![]() |
![]() |
Grief (01-03)
What Is Not Real Can Be Real (04-05)
Seeing the Finale A Different Way (06-08)
Rob Tapert and the Cast (09-11)
What Marvels May the Future Hold (12-13)
Biography
Grief
Gabrielle mourns the loss of Xena. [01] How is it that the person who used to laugh and ridicule Xena: Warrior Princess as she surfed through the TV channels 5 years ago, is now the same person who sits unable to stop crying after reading about Xena's demise? You may want to stop here and move on to someone who can put their feelings more succinctly and elegantly than I, but I am compelled to write down my feelings and my thoughts as my mind and my heart battle to accept this news. Maybe it will help me deal with my grief.
[02] Yes, it is grief I feel. I have felt it before at the loss of a pet, friend, or family member. This grief is no different. It is a loss of something that I loved deeply. This strong, beautiful, warrior princess who was such a part of my life and my heart for 5 years is gone. Her humor, her strength, her skill, her intelligence, her compassion, and her courage may not have changed the world, but it changed my life. Now she is gone.

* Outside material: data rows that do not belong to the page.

import Literature.NumberTheory.EllipticCurves.RingClassFieldTower
import Literature.NumberTheory.QuadraticFields.RingClassConjugatePrimeClass
import Literature.NumberTheory.ComplexMultiplication.CMLatticeRingClassTowerRamified
import Mathlib.NumberTheory.RamificationInertia.Galois
import HarnessLib

/-!
# `stub_auxiliaryInertLevelAtThree`, ideal side: `D · ord[𝔭_v]_m ∣ ord[𝔭_v]_{ℓm}` as soon as the image
# of a generator `β` of `𝔭_v^A` (up to `ℚ^×`) in `F_{ℓ²}^× / F_ℓ^×` has order divisible by `D`
# (Cox §7.D (7.27); Gross 1991 §3, `G_ℓ ≃ F_λ^×/F_ℓ^×`)

Crux `stmt-BirchSwinnertonDyer-19109` (`EulerHalvesAtThree`), line `inert` (tam3-p1 g18), registered stub
`stub_auxiliaryInertLevelAtThree`.  The companion file `…AuxInertLevelStabilizer` (p646235) reduced the
stub's Galois-theoretic conclusion (`σ^{ℓ₀+1} = 1`, `3^e ∣ #Stab_{⟨σ⟩}(w̃)`) to the ring-class-group
statement `∀ v ∋ q, 3^e · ord[𝔭_v]_{m₀} ∣ ord[𝔭_v]_{ℓ₀m₀}`.  This file proves the IDEAL-THEORETIC half:
that statement follows from an elementary congruence property of ONE element `β ∈ 𝓞_K` attached to
`(𝔮, m₀)` BEFORE `ℓ₀` is chosen — *every `d` with `β^d ≡ a (mod ℓ₀𝓞_K)`, `a ∈ ℤ`, is divisible by `3^e`*
— which is what the Chebotarev choice of `ℓ₀` (the remaining, analytic part of the stub) delivers.

* `mul_orderOf_primeClass_dvd` — the growth theorem (docstring there);
* `exists_pow_mul_span_eq_span` — the generator `β`: `[𝔭_v]_f^A = 1 ⟹ 𝔭_v^A (t) = (β)`, `t ∈ ℤ_{>0}`
  prime to `f`;
* `orderOf_primeClass_eq_of_smul`, `exists_eq_smul_of_natCast_mem`, `forall_mul_orderOf_dvd_of_one` — the
  order condition at ONE prime `𝔮 ∋ q` gives it at every prime above `q` (`[σ𝔮] = [𝔮]⁻¹`);
* plumbing (`𝒪_K^× = ±1` from `#𝒪_K^× = 2` is cm-revival's `units_eq_one_or_neg_one_of_natCard_eq_two`): `idealClass_congr`,
  `idealClass_pow`, `pow_sup_span_eq_top`, `prin_congr`, `prin_pow`, `not_span_le_of_natCast_mem`.

What remains of the stub after this file and its companion (NOT claimed here; hand-verified in the
line's STUB-PLAN, evidence on the crux item): the CHEBOTAREV SUPPLY — for `W` with `ρ̄_{E,3}` onto,
`K` imaginary quadratic with `d_K < −4`, `q` split, `𝔮 ∋ q`, `A ≥ 1`, `t ≥ 1`, `𝔮^A (t) = (β)`, a finite
set `S` of primes and `e ≥ 0`: a prime `ℓ ∉ S`, inert in `K`, with `3 ∤ a_ℓ(E)` and
`∀ d, (∃ a ∈ ℤ, β^d ≡ a (mod ℓ𝓞_K)) → 3^e ∣ d` (Frobenius in `K(μ_{3^{e+k}}, E[3], γ₀^{1/3})/ℚ`,
`β/β̄ = γ₀^{3^k}`, `γ₀ ∉ K^{×3}`).  HONEST FRAMING: helper lemmas toward one registered stub of one
line of crux 19109; the crux stays open; BSD is proved for no curve here.

## References

* D. A. Cox, *Primes of the form x² + ny²*, 2nd ed. (2013): §7.A, §7.B, §7.C (Props. 7.20, 7.22,
  `I_K(f)`, `P_{K,ℤ}(f)`), §7.D ((7.27), Exercise 7.30), §9.A (Lemma 9.3). [Cox2013]
* B. H. Gross, *Kolyvagin's work on modular elliptic curves*, LMS LNS 153 (1991), §1 (`𝒪^× = ±1`),
  §3 (p. 239: `G_ℓ ≃ F_λ^×/F_ℓ^×` cyclic of order `ℓ + 1`). [GrossLMS1991]
* D. A. Marcus, *Number Fields*, 2nd ed. (2018), Ch. 3, Thm. 23. [Marcus2018]

## Mathlib / tree search

Tree (imported, reused by name): `RingClass.RingClassGroup`, `prin`, `prin_mul`, `prin_one`, `prin_eq_mk0`,
`prin_mem_ringClassNum`, `exists_eq_mul_inv_of_mem_ringClassDen`, `cj`, `nm`, `mul_cj`,
`isCoprime_nm_of_isUnit`, `theta`, `theta_eq`, `ne_zero_of_isCoprime`, `span_sup_eq_top_of_sub_mem`
(`QuadraticFields/RingClassGroup`); `theta_eq_one_iff`, `isUnit_mk_of_sup_eq_top`, `mul_sup_eq_top`,
`finite_ringClassGroup` (`RingClassNumber`); `nm_pos` (`RingClassUnits`); `RingClass.restrict`,
`span_natCast_le_of_dvd`, `span_natCast_ne_top_of_ne_one` (`RingClassGroupTower`);
`RingClassField.idealClass`, `idealClass_eq`, `idealClass_mul`, `idealClass_span_eq`,
`idealClass_span_eq_one`, `primeClass`, `primeClass_of_sup_eq_top`, `sup_span_eq_top_iff_not_le`
(`NumberFields/RingClassFieldOfConductor`); `restrict_primeClass`, `card_units_eq_two_of_discr_lt`,
`exists_basis_zero_eq_one`, `basis_one_mul_self_eq`, `discr_eq_sq_add_four_mul` (`RingClassFieldTower`
& deps); `RingClass.primeClass_mul_primeClass_eq_one_of_smul` (`RingClassConjugatePrimeClass`);
`CMTypeLattice.units_eq_one_or_neg_one_of_natCard_eq_two` (`ComplexMultiplication/CMLatticeRingClassTowerRamified`).
Mathlib: `orderOf_pow'`, `orderOf_map_dvd`, `orderOf_dvd_of_pow_eq_one`, `orderOf_inv`,
`Ideal.exists_smul_eq_of_isGaloisGroup`, `FractionalIdeal.coeIdeal_inj`, `SubmonoidClass.mk_pow`.
`lean search 'orderOf.*primeClass.*dvd|primeClass.*pow.*span'` (2026-08-28): only er5-w4's
`orderOf_primeClass_dvd_of_dvd` (`ord_m ∣ ord_n`), no growth statement.
-/

noncomputable section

[03] It was sad enough to think of the series ending with the two friends walking off into the sunset, but to think of Gabrielle sailing off without Xena broke my heart. My stomach churns, my limbs grow weak, and I feel that I am about to be sick. I can not look at a picture of Xena without being reduced to sobs. I have this need to talk yet there is no one here who would understand. I can hear my friends say, "get a grip it was just a fantasy, a TV show, look at all the real sorrow in the world". They would tell me that my grief is unreasonable, after all Xena was not real.
What Is Not Real Can Be Real
[04] There in is the rub. Xena is not real. We all know that. What IS real about Xena is how she helped us to deal with our own struggles and with the sorrow that is in the world. Xena's struggle was a universal struggle. Like Xena, we all struggle against the inner darkness that would swallow our souls and the outer darkness that would destroy our minds and bodies. Like Xena, we are tormented internally by past words, actions that we fear will one day confront us, stripping us of our credibility, and alienating us from those we love. Although, like Xena, we are not the same persons that we were when those mistakes were made, we know, in the end, we will be held responsible for their consequences.
[05] Xena taught us about friendship. Real to our lives is the hope of a relationship like Xena had with Gabrielle, regardless of how you view that relationship. The need is real for someone to accept us and love us as we are, someone who believes in us and encourages us, and truly knows us, someone who will be there for us when past sins threat to undo us, someone who will love us unconditionally. Is that not what we saw in Xena and Gabrielle's relationship? Who does not want that kind of love in their life? This is the kind of love that propels us to go through fire, to go on impossible journeys, to forgive what would seem unforgivable to others, to be so mated to a soul, that we hardly know where one soul ends and the other begins, to love so much that we are willing to give up our own life for the greater good and even, with great grief, to allow the other half of our soul what she needs to be whole.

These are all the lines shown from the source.